在本公开的第一方面中,提供了一种用于多语言处理的方法。该方法包括:基于第一语言的文本表示和第二语言标签,通过翻译模型 生成第二语言的文本表示;基于一组语言标签和第二语言的文本表示,通过翻译模型获取混合语言的文本表示以及标记语言标签,其中一组语言标签至少包括与第一语言和第二语言不同的第三语言的第三语言标签,标记语言标签用于指示与第一语言、第二语言和第三语言相关联的跨多语言的平行语料数据;以及将第一语言的文本表示和混合语言的文本表示作为翻译模型的输入,来更新翻译模型的参数,参数包括跨多语言的平行语料数据。In a first aspect of the present disclosure, a method for multilingual processing is provided. The method includes: generating a text representation of the second language through a translation model based on the text representation of the first language and the second language tag; and obtaining a text representation of the mixed language through the translation model based on a set of language tags and the text representation of the second language and a markup language tag, wherein the set of language tags includes at least a third language tag in a third language different from the first and second languages, the markup language tag is used to indicate that the first language, the second language, and the third language are related to parallel corpus data across multiple languages; and using the text representation of the first language and the text representation of the mixed language as input to the translation model to update the parameters of the translation model, the parameters including the parallel corpus data across multiple languages.
在本公开的第二方面中,提供了一种用于多语言处理的装置。该装置包括:生成模块,被配置为基于第一语言的文本表示和第二语言标签,生成第二语言的文本表示;获取模块,被配置为基于一组语言标签和第二语言的文本表示,获取混合语言的文本表示以及标记语言标签,其中一组语言标签至少包括与第一语言和第二语言不同的第三语言的第三语言标签,标记语言标签用于指示与第一语言、第二语言和第三语言相关联的跨多语言的平行语料数据;以及更新模块,被配置为将第一语言的文本表示和混合语言的文本表示作为翻译模型的输入,来更新翻译模型的参数,参数包括跨多语言的平行语料数据。In a second aspect of the present disclosure, an apparatus for multilingual processing is provided. The device includes: a generation module configured to generate a text representation in a second language based on a text representation in a first language and a second language tag; an acquisition module configured to generate a text representation in a second language based on a set of language tags and a text representation in a second language, Obtaining a textual representation of a mixed language and markup language tags, wherein a set of language tags includes at least a third language tag in a third language different from the first language and the second language, the markup language tag is used to indicate the difference between the first language, the second language Parallel corpus data across multiple languages associated with the language and the third language; and an update module configured to use the text representation of the first language and the text representation of the mixed language as input to the translation model to update parameters of the translation model, the parameters Includes parallel corpus data across multiple languages.

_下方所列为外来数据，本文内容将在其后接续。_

import Mathlib
import HarnessLib
import Summits.HodgeConjecture.HodgeConjecture.Theses.EightfoldTwistedSheafSeeds
import Summits.HodgeConjecture.HodgeConjecture.Theorems.EightfoldBlochSeedsBlochSpreadEightFourSpreadOfLiftedClassIntegralFibre
import Summits.HodgeConjecture.HodgeConjecture.Theorems.EightfoldBlochSeedsBlochSpreadEightFourCodimOfRegularImmersion
import Literature.AlgebraicGeometry.HodgeTheory.RegularImmersionIso
import Literature.AlgebraicGeometry.HodgeTheory.RegularImmersionConormal
import Literature.AlgebraicGeometry.HodgeTheory.ProperOverQuasiProjective

/-!
# Crux `BlochSpreadEightFour` (stmt-HodgeConjecture-18884), line `bloch-lifts-fulton`: the crux BY NAME
# from Bloch's lifting fact and the weakest pivot `(LC′)` (lifting of supported classes)

HONEST FRAMING: short top-of-cone compositions (helper; no stub is closed; nothing here proves
`BlochSpreadEightFour` unconditionally, nor rung H2, HC_AV or HC). `BlochSpreadEightFour` BY NAME from the
named fact `Bloch1972_semiregularSubschemeLifts` (stub `stub_blochLifts`) and the LIFTING input of
`…SpreadOfLiftedClassIntegralFibre.lean`:

* `BlochSpreadEightFour_of_blochLifts_of_liftedClassNear` — input `(LC′)`: along a flat family with
  INTEGRAL scheme-theoretic central fibre of codimension exactly `p`, every class supported on the central
  fibre is the restriction of a class with algebraic fibre restrictions near `v₀`. By the landed
  `liftedClassNear_of_relativeClassNearOfIntegralFibre` ∘ `relativeClassNearOfIntegralFibre_of_fulton`,
  the REGISTERED `fulton1998_flatFamily_cycleClass_specialises` implies `(LC′)` — a reshape
  `stub_fultonSpecialises ↦ (LC′)` is CONSERVATIVE — and `(LC′)` needs no non-vanishing / degree /
  Wirtinger input (the line owns the non-zero class `W|_{X₀}`).
* `BlochSpreadEightFour_of_blochLifts_of_liftedSupportedClass` — input the supported form `(LC)`.

References: [Bloch1972Semiregularity] Thm. (7.1), (7.4), Remark (7.5); [Fulton1998] §10.1 Prop. 10.1 (a),
§19.1 eq. (1), Lemma 19.1.1, §19.2 Cor. 19.2 (b).
-/

-- every declaration of this problem lives in `Summit.HodgeConjecture.HodgeConjecture.…` (summit = sub-problem)
set_option linter.dupNamespace false

noncomputable section

open CategoryTheory CategoryTheory.Limits AlgebraicGeometry MonoidalCategory Order
open Literature.AlgebraicGeometry.Motives Literature.AlgebraicGeometry.HodgeTheory
open Literature.AlgebraicGeometry.Deformation
open Literature.AlgebraicTopology.SingularHomology

namespace Summit.HodgeConjecture.HodgeConjecture.Theorems

/-- **The crux from Bloch's lifting fact and the weakest pivot `(LC′)`** — the line's composition
`BlochSpreadEightFour_of` with the Fulton stub replaced by the LIFTING statement `(LC′)`: transport the
seed along the chart `e : X₀ ≅ 𝒳_{s₀}` (`IsRegularImmersionOfCodim.comp_iso`, `IsBlochSemiregular.comp_iso`,
`coheight_left_base_eq_of_iso`), read the codimension-`4` generic point (landed
`stub_codimOfRegularImmersion`) and the support (landed `stub_supportAlongChart`) in the fibre, Hartshorne
projectivity of `f`, then `semiregularSpread_of_blochLifts_of_liftedClassNear`. Conditional on the two
displayed hypotheses; the crux item is NOT closed by this theorem.
[cite: Bloch1972Semiregularity, Thm. (7.4) and Remark (7.5)] [cite: Fulton1998, §19.2 Cor. 19.2 (b)] -/
theorem BlochSpreadEightFour_of_blochLifts_of_liftedClassNear
    (hB : Bloch1972_semiregularSubschemeLifts)
    (hLC : ∀ ⦃n p : ℕ⦄ ⦃𝒳 V : SchemeOver ℂ⦄ (g : 𝒳 ⟶ V), 0 < p → IsSmoothProjectiveFamily g n →
      AlgebraicGeometry.Smooth V.hom →
      ∀ (𝒲 : Scheme) (ι : 𝒲 ⟶ 𝒳.left), IsClosedImmersion ι → Flat (ι ≫ g.left) →
      ∀ (v₀ : ComplexPoints V), AlgebraicGeometry.IsIntegral (pullback ι (fiberι g v₀).left) →
      (∀ z : ↥(pullback ι (fiberι g v₀).left),
        (p : ℕ∞) ≤ Order.coheight ((pullback.snd ι (fiberι g v₀).left).base z)) →
      (∃ z : ↥(pullback ι (fiberι g v₀).left),
        Order.coheight ((pullback.snd ι (fiberι g v₀).left).base z) = (p : ℕ∞)) →
      ∀ y ∈ classesSupportedOn (fiberOver g v₀) (Set.range (pullback.snd ι (fiberι g v₀).left).base) (2 * p),
      ∃ (Γ : complexBetti 𝒳 (2 * p)) (U₁ : Set V.left), IsOpen U₁ ∧ v₀.pt ∈ U₁ ∧
        (∀ t : ComplexPoints V, t.pt ∈ U₁ →
          complexBetti.map (fiberι g t) (2 * p) Γ ∈ algebraicClasses (fiberOver g t) p) ∧
        complexBetti.map (fiberι g v₀) (2 * p) Γ = y) :
    Summit.HodgeConjecture.HodgeConjecture.Theses.EightfoldTwistedSheafSeeds.BlochSpreadEightFour := by
  intro X₀ Z i x 𝒳 S f s₀ e W hi hreg hZ hcodim hsr hsupp hf h𝒳 hS hSm hW hx
  -- the central fibre is smooth projective, hence locally Noetherian; `Z` is integral
  haveI : IsLocallyNoetherian (fiberOver f s₀).left :=
    IsSmoothProjective.isLocallyNoetherian_holds (hf.isSmoothProjective s₀)
  haveI := hZ
  -- transport the seed along the chart `e : X₀ ≅ 𝒳_{s₀}`
  have hreg' : IsRegularImmersionOfCodim (i ≫ e.hom.left) 4 := hreg.comp_iso (leftIso e)
  haveI : IsClosedImmersion (i ≫ e.hom.left) := hreg'.isClosedImmersion
  have hlci : IsFiniteLocallyFree (conormalSheaf (i ≫ e.hom.left)) :=
    hreg'.isFiniteLocallyFree_conormalSheaf
  have hsr' : IsBlochSemiregular (i ≫ e.hom.left) (2 * 4) 4 := IsBlochSemiregular.comp_iso e i hsr
  have hcoh : ∀ z : Z, ((4 : ℕ) : ℕ∞) ≤ Order.coheight ((i ≫ e.hom.left).base z) := by
    intro z
    have h1 : (i ≫ e.hom.left).base z = e.hom.left.base (i.base z) := rfl
    rw [h1, coheight_left_base_eq_of_iso e (i.base z)]
    exact hcodim _ ⟨z, rfl⟩
  have hcohp : ∃ z : Z, Order.coheight ((i ≫ e.hom.left).base z) = ((4 : ℕ) : ℕ∞) :=
    stub_codimOfRegularImmersion (i ≫ e.hom.left) 4 hreg'
  -- Hartshorne projectivity of `f`
  have hproj :=
    IsQuasiProjectiveOver.exists_isClosedImmersion_projectiveSpace_tensor_of_isSmoothProjectiveFamily f hf h𝒳
  -- the support of `W|_{X₀}` read in the fibre
  have hsupp' : complexBetti.map (fiberι f s₀) (2 * 4) W ∈
      classesSupportedOn (fiberOver f s₀) (Set.range (i ≫ e.hom.left).base) (2 * 4) :=
    stub_supportAlongChart e i (2 * 4) _ (hx ▸ hsupp)
  exact semiregularSpread_of_blochLifts_of_liftedClassNear hB hLC f (2 * 4) 4 hf hproj
    hSm s₀ Z (i ≫ e.hom.left) inferInstance hlci hZ hcoh hcohp hsr' W (fun s => (hW s).2) hsupp'

/-- **The crux from Bloch's lifting fact and the supported lifting statement `(LC)`** (every class
supported on the integral central fibre of the flat family is the restriction of a class SUPPORTED on the
family): through `(LC) ⟹ (LC′)`. Conditional on the two displayed hypotheses; the crux item is NOT closed
by this theorem. [cite: Bloch1972Semiregularity, Thm. (7.4) and Remark (7.5)] [cite: Fulton1998, §19.1 eq. (1)] -/
theorem BlochSpreadEightFour_of_blochLifts_of_liftedSupportedClass
    (hB : Bloch1972_semiregularSubschemeLifts)
    (hLC : ∀ ⦃n p : ℕ⦄ ⦃𝒳 V : SchemeOver ℂ⦄ (g : 𝒳 ⟶ V), 0 < p → IsSmoothProjectiveFamily g n →
      AlgebraicGeometry.Smooth V.hom →
      ∀ (𝒲 : Scheme) (ι : 𝒲 ⟶ 𝒳.left), IsClosedImmersion ι → Flat (ι ≫ g.left) →
      ∀ (v₀ : ComplexPoints V), AlgebraicGeometry.IsIntegral (pullback ι (fiberι g v₀).left) →
      (∀ z : ↥(pullback ι (fiberι g v₀).left),
        (p : ℕ∞) ≤ Order.coheight ((pullback.snd ι (fiberι g v₀).left).base z)) →
      (∃ z : ↥(pullback ι (fiberι g v₀).left),
        Order.coheight ((pullback.snd ι (fiberι g v₀).left).base z) = (p : ℕ∞)) →
      ∀ y ∈ classesSupportedOn (fiberOver g v₀) (Set.range (pullback.snd ι (fiberι g v₀).left).base) (2 * p),
      ∃ Γ : complexBetti 𝒳 (2 * p),
        Γ ∈ classesSupportedOn 𝒳 (Set.range ι.base) (2 * p) ∧
        complexBetti.map (fiberι g v₀) (2 * p) Γ = y) :
    Summit.HodgeConjecture.HodgeConjecture.Theses.EightfoldTwistedSheafSeeds.BlochSpreadEightFour :=
  BlochSpreadEightFour_of_blochLifts_of_liftedClassNear hB (liftedClassNear_of_liftedSupportedClass hLC)

end Summit.HodgeConjecture.HodgeConjecture.Theorems

end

在本公开的第三方面中,提供了一种用于多语言处理的方法。该方法包括:获取源语言的原始文本数据和多个目标语言标签;将原始文本数据编码为源语言的源文本表示;基于多个目标语言标签和预配置的跨多语言的平行语料数据,将源文本表示并行解码为由多个目标语言标签指示的多个目标语言的多个目标文本表示;以及将多个目标语言的多个目标文本表示并行解码为多个目标语言的多个目标文本数据。In a third aspect of the present disclosure, a method for multilingual processing is provided. The method includes: obtaining original text data in the source language and multiple target language tags; encoding the original text data into source text representations in the source language; based on multiple target language tags and pre-configured parallel corpus data across multiple languages, the parallel decoding of a source text representation into multiple target text representations in multiple target languages indicated by multiple target language tags; and parallel decoding of multiple target text representations in multiple target languages into multiple target text data in multiple target languages .
在本公开的第四方面中,提供了一种用于多语言处理的装置。该装置包括:编码器,被配置为:获取源语言的原始文本数据和多个目标语言标签;以及原始文本数据编码为源语言的源文本表示;以及解码器,被部署有翻译模型,翻译模型具有跨多语言的平行语料数据,解码器被配置为基于多个目标语言标签和预配置的跨多语言的平行语料数据,将源文本表示并行解码为由多个目标语言标签指示的多个 目标语言的多个目标文本表示;以及将多个目标语言的多个目标文本表示并行解码为多个目标语言的多个目标文本数据。In a fourth aspect of the present disclosure, an apparatus for multilingual processing is provided. The apparatus includes: an encoder configured to: obtain raw text data in a source language and a plurality of target language tags; and encode the raw text data into a source text representation in a source language; and a decoder deployed with a translation model, the translation model With parallel corpus data across multiple languages, the decoder is configured to decode in parallel a source text representation into multiple targets indicated by multiple target language tags based on multiple target language tags and pre-configured parallel corpus data across multiple languages a plurality of target text representations of languages; and parallel decoding of the plurality of target text representations of the plurality of target languages into a plurality of target text data of the plurality of target languages.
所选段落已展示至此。